POr-OchoaAntichLas relaciones colombo-venezolanas no van a mejorar. La activación de las bases militares en Colombia no es una amenaza real para Venezuela. Ni Bogotá ni Caracas tienen marcha atrás en sus posiciones. “Los militares no aman la violencia”, sostiene el militar y diplomático.

MANUEL FELIPE SIERRA

No se separa de la computadora. A las diez de la mañana decena de mails reposan sobre el escritorio. La mayoría reflejan una preocupación común: hasta dónde podría llegar la escalada de tensiones en las relaciones entre Venezuela y Colombia. Consulta libros  y escudriña documentos. El asunto desborda el ámbito militar y exige respuestas políticas y diplomáticas nada convencionales. El general Fernando Ochoa Antich no esconde su preocupación,  pese a la seriedad y el equilibrio que le son reconocidas como virtudes. Pocos venezolanos mejor indicados que él para profundizar sobre el tema. Fue el ministro de la Defensa que enfrentó la asonada del 4 de febrero de 1992 encabezada por el teniente coronel Hugo Chávez Frías y luego asumió la cancillería en los meses finales del segundo gobierno de Carlos Andrés Pérez y durante el mandato provisional de Ramón J. Velásquez. Ahora en la sobriedad tachirense de su biblioteca, organiza papeles, y se dispone a conversar para los lectores de “ABC de la semana”.

“La sangre no llegó al río” en la reunión de UNASUR en Bariloche, por la mediación diplomática de Brasil, y en alguna medida de Chile y Uruguay. ¿Hasta dónde la declaración final ayuda a bajar las tensiones entre Venezuela y Colombia?

– Normalmente, la sangre no llega al río en las reuniones internacionales.
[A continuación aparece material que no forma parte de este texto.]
import Mathlib
import Literature.Analysis.FluidPDE.AxisymmetricEuler
import HarnessLib.Audit

/-!
# Crux E `PowerGaugeEulerLiouville` (stmt-NavierStokesRegularity-19832), line `swirl-capacity`, stub D2 — part 3:
# TOOLS ON THE MERIDIONAL PLANE (the profile `g(z,ρ) = f(ρ,0,z)`, a scaled cut-off, ray Poincaré from the grounded axis)

Route `EulerZoomLiouville` (NavierStokesRegularity), crux E.  Line `swirl-capacity` (ns-idea-11 g3, LINE D), stub D2 `stub_axisCapacityFloor`
in the critic's power-lossy re-cut (idea-crit-8 g2 V29, price P3).  Real-analysis tools on `ℝ × ℝ` (coordinates `(z, ρ)`, sup norm) for the
assembly in part 4 (`…SwirlCapacityAxisFloor`):

* `meridPt_eq`, `hasDerivAt_meridional_ray`, `abs_ray_deriv_le`, `meridional_contDiff_and_norm_fderiv_le` — the profile `f(ρ,0,z)` is `C¹` on the
  plane, `|∂_ρ f(ρ,0,z)| ≤ ‖∇f‖`, `‖∇(f∘m)‖ ≤ 2‖∇f‖`;
* `exists_scaled_bump` — a cut-off `χ_A` (`= 1` on `‖y‖ ≤ A`, `= 0` on `‖y‖ ≥ 2A`, `‖∇χ_A‖ ≤ C₁/A` with a universal `C₁`);
* `sq_le_ray_energy`, `poincare_square` — RAY POINCARÉ from the grounded axis: if `f = 0` on the axis then
  `f(ρ,0,z)² ≤ 2A ∫_{[−2A,2A]} ‖∇f(s,0,z)‖² ds` (`|ρ| ≤ 2A`; FTC + Cauchy–Schwarz), hence `∫_{[−2A,2A]²} f∘m ² ≤ 8A² ∫_{[−2A,2A]²} ‖∇f∘m‖²`.

WHAT THIS IS NOT: not NS regularity, not the crux E — helper real analysis `--supports` stmt-19832.  [folklore]
-/

noncomputable section

set_option linter.dupNamespace false

open MeasureTheory Set Filter Topology Metric Function
open scoped NNReal ENNReal

namespace Summit.NavierStokesRegularity.NavierStokesRegularity.Theorems.PowerGaugeEulerLiouville.SwirlCapacity

open Literature.Analysis Literature.Analysis.FluidPDE

/-! ### The meridional profile `g(z, ρ) = f(ρ, 0, z)` on `ℝ × ℝ` -/

/-- `(ρ, 0, z) = ρ • e₀ + z • e₂`. [folklore] -/
theorem meridPt_eq (z ρ : ℝ) :
    (WithLp.toLp 2 ![ρ, 0, z] : EuclideanSpace ℝ (Fin 3)) =
      ρ • EuclideanSpace.single (0 : Fin 3) (1 : ℝ) + z • EuclideanSpace.single (2 : Fin 3) (1 : ℝ) := by
  ext i
  fin_cases i <;> simp

/-- The meridional point vanishes on the axis: `cylRadius (0, 0, z) = 0`. [folklore] -/
theorem cylRadius_meridPt_zero (z : ℝ) : cylRadius (WithLp.toLp 2 ![(0 : ℝ), 0, z] : EuclideanSpace ℝ (Fin 3)) = 0 := by
  rw [cylRadius_eq_zero_iff]
  simp

/-- The ray derivative: `∂_ρ f(ρ,0,z) = ∇f(ρ,0,z) · e₀`. [folklore] -/
theorem hasDerivAt_meridional_ray {f : EuclideanSpace ℝ (Fin 3) → ℝ} (hfd : Differentiable ℝ f) (z s : ℝ) :
    HasDerivAt (fun s : ℝ => f (WithLp.toLp 2 ![s, 0, z]))
      (fderiv ℝ f (WithLp.toLp 2 ![s, 0, z]) (EuclideanSpace.single (0 : Fin 3) (1 : ℝ))) s := by
  have h1 : HasDerivAt (fun s : ℝ => (WithLp.toLp 2 ![s, 0, z] : EuclideanSpace ℝ (Fin 3)))
      (EuclideanSpace.single (0 : Fin 3) (1 : ℝ)) s := by
    have e : (fun s : ℝ => (WithLp.toLp 2 ![s, 0, z] : EuclideanSpace ℝ (Fin 3))) =
        fun s => s • EuclideanSpace.single (0 : Fin 3) (1 : ℝ) + z • EuclideanSpace.single (2 : Fin 3) (1 : ℝ) :=
      funext fun s => meridPt_eq z s
    rw [e]
    simpa using ((hasDerivAt_id s).smul_const (EuclideanSpace.single (0 : Fin 3) (1 : ℝ))).add_const
      (z • EuclideanSpace.single (2 : Fin 3) (1 : ℝ))
  exact (hfd _).hasFDerivAt.comp_hasDerivAt s h1

/-- `|∂_ρ f(ρ,0,z)| ≤ ‖∇f(ρ,0,z)‖`. [folklore] -/
theorem abs_ray_deriv_le {f : EuclideanSpace ℝ (Fin 3) → ℝ} (x : EuclideanSpace ℝ (Fin 3)) :
    |fderiv ℝ f x (EuclideanSpace.single (0 : Fin 3) (1 : ℝ))| ≤ ‖fderiv ℝ f x‖ := by
  have h := (fderiv ℝ f x).le_opNorm (EuclideanSpace.single (0 : Fin 3) (1 : ℝ))
  have hn0 : ‖EuclideanSpace.single (0 : Fin 3) (1 : ℝ)‖ = 1 := by simp
  rw [hn0, mul_one, Real.norm_eq_abs] at h
  exact h

/-- The meridional profile is `C¹` and `‖∇(f ∘ m)(y)‖ ≤ 2 ‖∇f(m y)‖` (`m(z,ρ) = ρ • e₀ + z • e₂`, `‖m′ v‖ ≤ |v₂| + |v₁| ≤ 2‖v‖`). [folklore] -/
theorem meridional_contDiff_and_norm_fderiv_le {f : EuclideanSpace ℝ (Fin 3) → ℝ} (hfd : ContDiff ℝ 1 f) :
    ContDiff ℝ 1 (fun y : ℝ × ℝ => f (WithLp.toLp 2 ![y.2, 0, y.1])) ∧
      ∀ y : ℝ × ℝ, ‖fderiv ℝ (fun y : ℝ × ℝ => f (WithLp.toLp 2 ![y.2, 0, y.1])) y‖ ≤
        2 * ‖fderiv ℝ f (WithLp.toLp 2 ![y.2, 0, y.1])‖ := by
  obtain ⟨L, hL⟩ : ∃ L : ℝ × ℝ →L[ℝ] EuclideanSpace ℝ (Fin 3),
      L = (ContinuousLinearMap.snd ℝ ℝ ℝ).smulRight (EuclideanSpace.single (0 : Fin 3) (1 : ℝ)) +
        (ContinuousLinearMap.fst ℝ ℝ ℝ).smulRight (EuclideanSpace.single (2 : Fin 3) (1 : ℝ)) := ⟨_, rfl⟩
  have hLy : ∀ y : ℝ × ℝ, L y = y.2 • EuclideanSpace.single (0 : Fin 3) (1 : ℝ) + y.1 • EuclideanSpace.single (2 : Fin 3) (1 : ℝ) := by
    intro y
    rw [hL]
    simp
  have hm : (fun y : ℝ × ℝ => (WithLp.toLp 2 ![y.2, 0, y.1] : EuclideanSpace ℝ (Fin 3))) = fun y => L y := by
    funext y
    rw [meridPt_eq, hLy]
  have hn0 : ‖EuclideanSpace.single (0 : Fin 3) (1 : ℝ)‖ = 1 := by simp
  have hn2 : ‖EuclideanSpace.single (2 : Fin 3) (1 : ℝ)‖ = 1 := by simp
  have hLn : ∀ v : ℝ × ℝ, ‖L v‖ ≤ 2 * ‖v‖ := by
    intro v
    have h1 : ‖L v‖ ≤ ‖v.2 • EuclideanSpace.single (0 : Fin 3) (1 : ℝ)‖ + ‖v.1 • EuclideanSpace.single (2 : Fin 3) (1 : ℝ)‖ := by
      rw [hLy]
      exact norm_add_le _ _
    rw [norm_smul, norm_smul, hn0, hn2, mul_one, mul_one] at h1
    have h2 : ‖v.2‖ ≤ ‖v‖ := norm_snd_le v
    have h3 : ‖v.1‖ ≤ ‖v‖ := norm_fst_le v
    linarith
  have hcomp : (fun y : ℝ × ℝ => f (WithLp.toLp 2 ![y.2, 0, y.1])) = f ∘ fun y => L y := by
    funext y; simp only [comp_apply, ← congrFun hm y]
  refine ⟨?_, fun y => ?_⟩
  · rw [hcomp]; exact hfd.comp L.contDiff
  · have hd : HasFDerivAt (f ∘ fun y => L y) ((fderiv ℝ f (L y)).comp L) y :=
      ((hfd.differentiable one_ne_zero) (L y)).hasFDerivAt.comp y L.hasFDerivAt
    rw [hcomp, hd.fderiv, show L y = WithLp.toLp 2 ![y.2, 0, y.1] from (congrFun hm y).symm]
    refine ContinuousLinearMap.opNorm_le_bound _ (by positivity) fun v => ?_
    calc ‖((fderiv ℝ f (WithLp.toLp 2 ![y.2, 0, y.1])).comp L) v‖
        = ‖fderiv ℝ f (WithLp.toLp 2 ![y.2, 0, y.1]) (L v)‖ := rfl
      _ ≤ ‖fderiv ℝ f (WithLp.toLp 2 ![y.2, 0, y.1])‖ * ‖L v‖ := ContinuousLinearMap.le_opNorm _ _
      _ ≤ ‖fderiv ℝ f (WithLp.toLp 2 ![y.2, 0, y.1])‖ * (2 * ‖v‖) :=
          mul_le_mul_of_nonneg_left (hLn v) (norm_nonneg _)
      _ = 2 * ‖fderiv ℝ f (WithLp.toLp 2 ![y.2, 0, y.1])‖ * ‖v‖ := by ring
Existen demasiados equilibrios diplomáticos y políticos para que esto suceda. Las relaciones entre Colombia y Venezuela no van mejorar por el acuerdo logrado durante la reunión de UNASUR en Bariloche. Son dos regímenes políticos con ideologías diferentes y objetivos geopolíticos distintos: Colombia, un gobierno conservador y democrático; Venezuela, un régimen revolucionario y marxista. Esta realidad impide la normalización de las relaciones entre los dos países. Además, lo dificulta la política expansionista de Hugo Chávez. Nadie duda, en este momento, en el interés que tiene su gobierno de lograr que triunfe en las próximas elecciones colombianas un candidato cercano ideológicamente a su proyecto político. Muchas de sus declaraciones buscan impactar a los sectores populares colombianos para lograr que en el futuro su voz tenga receptividad suficiente para que pueda influir en los resultados electorales. A ese candidato tampoco le faltarán recursos financieros y respaldo político.
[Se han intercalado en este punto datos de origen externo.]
/-- **A TAME SINGULAR ROOT PRODUCES AN ENVELOPED LEAF of the same rate** among its tangent flows at
the root (L3 envelope + K12 existence of tangent flows + L8 persistence + L4 global envelope). -/
theorem envelopedLeaf_of_tameRoot {M : ℝ} {H : ℝ → (EuclideanSpace ℝ (Fin 3)) → (EuclideanSpace ℝ (Fin 3)) →L[ℝ] (EuclideanSpace ℝ (Fin 3))} (h : ABTower M U P H)
    (h0 : ¬ RegPt U 0) (hb : BudgetAt 1 0 U 0) : ∃ A : ℝ, EnvelopedLeaf M A := by
  have hT : TowerObj M U P := towerObj_of_abTower h
  obtain ⟨A, δ, hδ, henv⟩ := hT.envelope_of_budgetAt hb
  obtain ⟨L, Ū, hŪ⟩ := exists_tangentU_of_towerObj hT 0
  have hŪ0 : ¬ RegPt Ū 0 := hT.not_regPt_tangentU_zero h0 hŪ
  obtain ⟨U', P', H', hAB', hdec, hae⟩ := abTower_closed_decay h hŪ hδ henv
  exact ⟨A, U', P', H', hAB', hdec,
    fun hr => hŪ0 ((regPt_iff_of_ae_eq_of_norm_lt_one hae (by simp)).2 hr)⟩

/-- ★ **THE ROOT DICHOTOMY.**  Every A–B object singular at the final-time origin yields EITHER an
ENVELOPED LEAF of the same rate (KNSS-envelope class, singular exactly at the origin; reached after
finitely many root descents) OR an INFINITE ROOT DESCENT (E2ᵣ).  Neither branch is excluded here. -/
theorem envelopedLeaf_or_infiniteRootDescent {M : ℝ} {H : ℝ → (EuclideanSpace ℝ (Fin 3)) → (EuclideanSpace ℝ (Fin 3)) →L[ℝ] (EuclideanSpace ℝ (Fin 3))}
    (h : ABTower M U P H) (h0 : ¬ RegPt U 0) :
    (∃ A : ℝ, EnvelopedLeaf M A) ∨ InfiniteRootDescent M := by
  rcases root_census (n₀ := ⟨U, P, H, 0⟩) ⟨h, h0⟩ with ⟨c, k, -, -, hch, htame⟩ | ⟨c, -, hc⟩
  · exact Or.inl (envelopedLeaf_of_tameRoot (hch k le_rfl).1 (hch k le_rfl).2 htame)
  · exact Or.inr ⟨c, hc⟩

/-! #### M6. ★★ THE SECOND FACTORISATION of (L′): `(L′) ↔ (E1⁺) ∧ ¬(E2ᵣ)` -/

/-- ★★ **(L′) ⟺ (E1⁺) ∧ «NO INFINITE ROOT DESCENT».**  Read next to ROUND-32's
`typeILiouvilleAB_iff : (L′) ↔ (no rooted node) ∧ (E1⁺)`: modulo the KNSS-envelope Liouville (E1⁺),
the residuals «no rooted node» (⟸ S_C′, sufficient for 23843) and «no infinite root descent» (E2ᵣ)
COINCIDE. -/
theorem typeILiouvilleAB_iff_rootForm :
    TypeILiouvilleAB ↔ (∀ M A : ℝ, ¬ EnvelopedLeaf M A) ∧ ∀ M : ℝ, ¬ InfiniteRootDescent M := by
  refine ⟨fun h => ⟨fun M A hE => ?_, fun M hI => ?_⟩, fun hh M U P H hAB => ?_⟩
  · obtain ⟨U, P, H, hAB, -, h0⟩ := hE
    exact h0 (h M U P H hAB)
  · obtain ⟨c, hc⟩ := hI
    exact (hc 0).1.2 (h M _ _ _ (hc 0).1.1)
  · by_contra h0
    rcases envelopedLeaf_or_infiniteRootDescent hAB h0 with ⟨A, hA⟩ | hI
    · exact hh.1 M A hA
    · exact hh.2 M hI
Según la opinión de algunos analistas la reunión de Bariloche habría tenido un resultado “tablas” para Uribe y Chávez. El presidente colombiano no fue condenado como esperaba Chávez pero se vio obligado a dar explicaciones; mientras que Chávez, si bien no logró la condena contó con un escenario para acentuar su discurso antiestadounidense ¿Comparte usted este juicio?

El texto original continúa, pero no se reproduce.